# [Exercise objective]
Across these entries, count the lines holding the string "smallness"; the number is the whole answer.

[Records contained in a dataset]
omit hr hK₁ hK₂ in
/-- **THE COOPER CLASS ROW, FULLY DISCHARGED** (no located datum): in the Cooper window `0 < s = ‖S‖`, `s·X + 2|e|/(Dt−2A) + s < min(3/5, 2u_min)` (hence `s ≤ π`),
with the `s`-free smallness `X(ĉ₀,ĉ₁) < 1`, the scaled dichotomy `|ē − e| ≤ ĉ₀s → ĉ₁s < |∂_φē|` holds at EVERY loop angle `φ` and every loop level `|e| < r`,
`|e| < r₀` with `|ē| < r` — the `hdich` of `level_loop_inv_envelope_le_cooper` at scale `η := s`. [cite: Salmhofer1999, §4.5.3 Cor. 4.11] -/
theorem abs_deriv_partnerBand_pp_angle_gt_cooper_chord {Kc r₀ g₀ w : ℝ} (hG : GeomConstants (frameLevel μ K) Kc r₀ g₀ w) {ρ e : ℝ}
    (he : |e| < r) (he₀ : |e| < r₀) {ϑ θ φ : ℝ}
    (hē : |frameLevel μ K (pairSumPath μ K ρ ϑ θ 0 - levelPoint μ K e (φ + θ))| < r) {c₀ c₁ : ℝ}
    (hs : 0 < ‖pairSumPath μ K ρ ϑ θ 0‖)
    (heps : |frameLevel μ K (pairSumPath μ K ρ ϑ θ 0 - levelPoint μ K e (φ + θ)) - e| ≤ c₀ * ‖pairSumPath μ K ρ ϑ θ 0‖)
    (hX : (msD A₃ A₄ 1 *
            ((π / 2 * c₁ /
                  (((bandBounds (show (-4 : ℝ) < -1.1 by norm_num) (show (-1.1 : ℝ) ≤ -0.1 by norm_num) (show (-0.1 : ℝ) < 0 by norm_num)).Dtmin -
                      2 * A) *
                    (bandBounds (show (-4 : ℝ) < -1.1 by norm_num) (show (-1.1 : ℝ) ≤ -0.1 by norm_num) (show (-0.1 : ℝ) < 0 by norm_num)).umin) +
                π * Kc * c₀ / ((bandBounds (show (-4 : ℝ) < -1.1 by norm_num) (show (-1.1 : ℝ) ≤ -0.1 by norm_num)
                  (show (-0.1 : ℝ) < 0 by norm_num)).Dtmin - 2 * A) ^ 2) /
              ((bandBounds (show (-4 : ℝ) < -1.1 by norm_num) (show (-1.1 : ℝ) ≤ -0.1 by norm_num) (show (-0.1 : ℝ) < 0 by norm_num)).umin * w /
                (4 + 2 * A))) +
          c₀ / ((bandBounds (show (-4 : ℝ) < -1.1 by norm_num) (show (-1.1 : ℝ) ≤ -0.1 by norm_num) (show (-0.1 : ℝ) < 0 by norm_num)).Dtmin - 2 * A)) < 1)
    (hwin : ‖pairSumPath μ K ρ ϑ θ 0‖ * (msD A₃ A₄ 1 *
            ((π / 2 * c₁ /
                  (((bandBounds (show (-4 : ℝ) < -1.1 by norm_num) (show (-1.1 : ℝ) ≤ -0.1 by norm_num) (show (-0.1 : ℝ) < 0 by norm_num)).Dtmin -
                      2 * A) *
                    (bandBounds (show (-4 : ℝ) < -1.1 by norm_num) (show (-1.1 : ℝ) ≤ -0.1 by norm_num) (show (-0.1 : ℝ) < 0 by norm_num)).umin) +
                π * Kc * c₀ / ((bandBounds (show (-4 : ℝ) < -1.1 by norm_num) (show (-1.1 : ℝ) ≤ -0.1 by norm_num)
                  (show (-0.1 : ℝ) < 0 by norm_num)).Dtmin - 2 * A) ^ 2) /
              ((bandBounds (show (-4 : ℝ) < -1.1 by norm_num) (show (-1.1 : ℝ) ≤ -0.1 by norm_num) (show (-0.1 : ℝ) < 0 by norm_num)).umin * w /
                (4 + 2 * A))) +
          c₀ / ((bandBounds (show (-4 : ℝ) < -1.1 by norm_num) (show (-1.1 : ℝ) ≤ -0.1 by norm_num) (show (-0.1 : ℝ) < 0 by norm_num)).Dtmin - 2 * A)) +
          2 * |e| / ((bandBounds (show (-4 : ℝ) < -1.1 by norm_num) (show (-1.1 : ℝ) ≤ -0.1 by norm_num) (show (-0.1 : ℝ) < 0 by norm_num)).Dtmin - 2 * A) +
          ‖pairSumPath μ K ρ ϑ θ 0‖ < 3 / 5)
    (hwin' : ‖pairSumPath μ K ρ ϑ θ 0‖ * (msD A₃ A₄ 1 *
            ((π / 2 * c₁ /
                  (((bandBounds (show (-4 : ℝ) < -1.1 by norm_num) (show (-1.1 : ℝ) ≤ -0.1 by norm_num) (show (-0.1 : ℝ) < 0 by norm_num)).Dtmin -
                      2 * A) *
                    (bandBounds (show (-4 : ℝ) < -1.1 by norm_num) (show (-1.1 : ℝ) ≤ -0.1 by norm_num) (show (-0.1 : ℝ) < 0 by norm_num)).umin) +
                π * Kc * c₀ / ((bandBounds (show (-4 : ℝ) < -1.1 by norm_num) (show (-1.1 : ℝ) ≤ -0.1 by norm_num)
                  (show (-0.1 : ℝ) < 0 by norm_num)).Dtmin - 2 * A) ^ 2) /
              ((bandBounds (show (-4 : ℝ) < -1.1 by norm_num) (show (-1.1 : ℝ) ≤ -0.1 by norm_num) (show (-0.1 : ℝ) < 0 by norm_num)).umin * w /
                (4 + 2 * A))) +
          c₀ / ((bandBounds (show (-4 : ℝ) < -1.1 by norm_num) (show (-1.1 : ℝ) ≤ -0.1 by norm_num) (show (-0.1 : ℝ) < 0 by norm_num)).Dtmin - 2 * A)) +
          2 * |e| / ((bandBounds (show (-4 : ℝ) < -1.1 by norm_num) (show (-1.1 : ℝ) ≤ -0.1 by norm_num) (show (-0.1 : ℝ) < 0 by norm_num)).Dtmin - 2 * A) +
          ‖pairSumPath μ K ρ ϑ θ 0‖ <
        2 * (bandBounds (show (-4 : ℝ) < -1.1 by norm_num) (show (-1.1 : ℝ) ≤ -0.1 by norm_num) (show (-0.1 : ℝ) < 0 by norm_num)).umin) :
    c₁ * ‖pairSumPath μ K ρ ϑ θ 0‖ < |deriv (fun x : ℝ => frameLevel μ K (pairSumPath μ K ρ ϑ θ 0 - levelPoint μ K e (x + θ))) φ| := by
  have hr' : 0 < r := lt_of_le_of_lt (abs_nonneg _) he
  have hDt : 0 < (bandBounds (show (-4 : ℝ) < -1.1 by norm_num) (show (-1.1 : ℝ) ≤ -0.1 by norm_num) (show (-0.1 : ℝ) < 0 by norm_num)).Dtmin - 2 * A := by
    have := klCurveD_pos; linarith
  have he2 : 0 ≤ 2 * |e| / ((bandBounds (show (-4 : ℝ) < -1.1 by norm_num) (show (-1.1 : ℝ) ≤ -0.1 by norm_num) (show (-0.1 : ℝ) < 0 by norm_num)).Dtmin -
      2 * A) := by positivity
  -- for `ĉ₁ < 0` the conclusion is trivial; for `ĉ₁ ≥ 0` the smallness number `X` is nonnegative
  rcases lt_or_ge c₁ 0 with hc₁ | hc₁
  · exact (mul_neg_of_neg_of_pos hc₁ hs).trans_le (abs_nonneg _)
  have hA0 : 0 ≤ A := (norm_nonneg _).trans (hA 0 0 (by norm_num))
  have hKc : 0 ≤ Kc := le_trans (norm_nonneg _) (hG.norm_iteratedFDeriv_le (0 : Momentum) 0 (by norm_num))
  have hM : 0 ≤ msD A₃ A₄ 1 := (norm_nonneg _).trans (norm_iteratedDeriv_levelPoint_le hA hA20 hd hlo hhi hA₃ hA₄ he le_rfl (by norm_num) 0)
  have hc₀ : 0 ≤ c₀ := by
    by_contra hneg
    push Not at hneg
    have h := (abs_nonneg _).trans heps
    nlinarith
  have hu := (bandBounds (show (-4 : ℝ) < -1.1 by norm_num) (show (-1.1 : ℝ) ≤ -0.1 by norm_num) (show (-0.1 : ℝ) < 0 by norm_num)).umin_pos
  have hw := hG.wmin_pos
  have hsX0 : 0 ≤ ‖pairSumPath μ K ρ ϑ θ 0‖ * (msD A₃ A₄ 1 *
            ((π / 2 * c₁ /
                  (((bandBounds (show (-4 : ℝ) < -1.1 by norm_num) (show (-1.1 : ℝ) ≤ -0.1 by norm_num) (show (-0.1 : ℝ) < 0 by norm_num)).Dtmin -
                      2 * A) *
                    (bandBounds (show (-4 : ℝ) < -1.1 by norm_num) (show (-1.1 : ℝ) ≤ -0.1 by norm_num) (show (-0.1 : ℝ) < 0 by norm_num)).umin) +
                π * Kc * c₀ / ((bandBounds (show (-4 : ℝ) < -1.1 by norm_num) (show (-1.1 : ℝ) ≤ -0.1 by norm_num)
                  (show (-0.1 : ℝ) < 0 by norm_num)).Dtmin - 2 * A) ^ 2) /
              ((bandBounds (show (-4 : ℝ) < -1.1 by norm_num) (show (-1.1 : ℝ) ≤ -0.1 by norm_num) (show (-0.1 : ℝ) < 0 by norm_num)).umin * w /
                (4 + 2 * A))) +
          c₀ / ((bandBounds (show (-4 : ℝ) < -1.1 by norm_num) (show (-1.1 : ℝ) ≤ -0.1 by norm_num) (show (-0.1 : ℝ) < 0 by norm_num)).Dtmin - 2 * A)) := by
    positivity
  have hsπ : ‖pairSumPath μ K ρ ϑ θ 0‖ ≤ π := by linarith [Real.pi_gt_three]
  refine abs_deriv_partnerBand_pp_angle_gt_chord_scale hA hA20 hd hlo hhi hA₃ hA₄ hG he he₀ hē hs hsπ heps hX fun m => ?_
  by_cases hm : m = 0
  · have hv0 : (WithLp.toLp 2 (fun i => 2 * π * (m i : ℝ)) : Momentum) = 0 := by ext i; simp [hm]
    rw [hv0, sub_zero]
    have h := norm_pairSum_sub_two_ge hA hr' hlo hhi ρ ϑ θ (φ + θ)
    linarith
  · have h := norm_pairSum_sub_twoPi_sub_two_gt hA hr' hlo hhi ρ ϑ θ (φ + θ) hm
    linarith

# [Task response]
2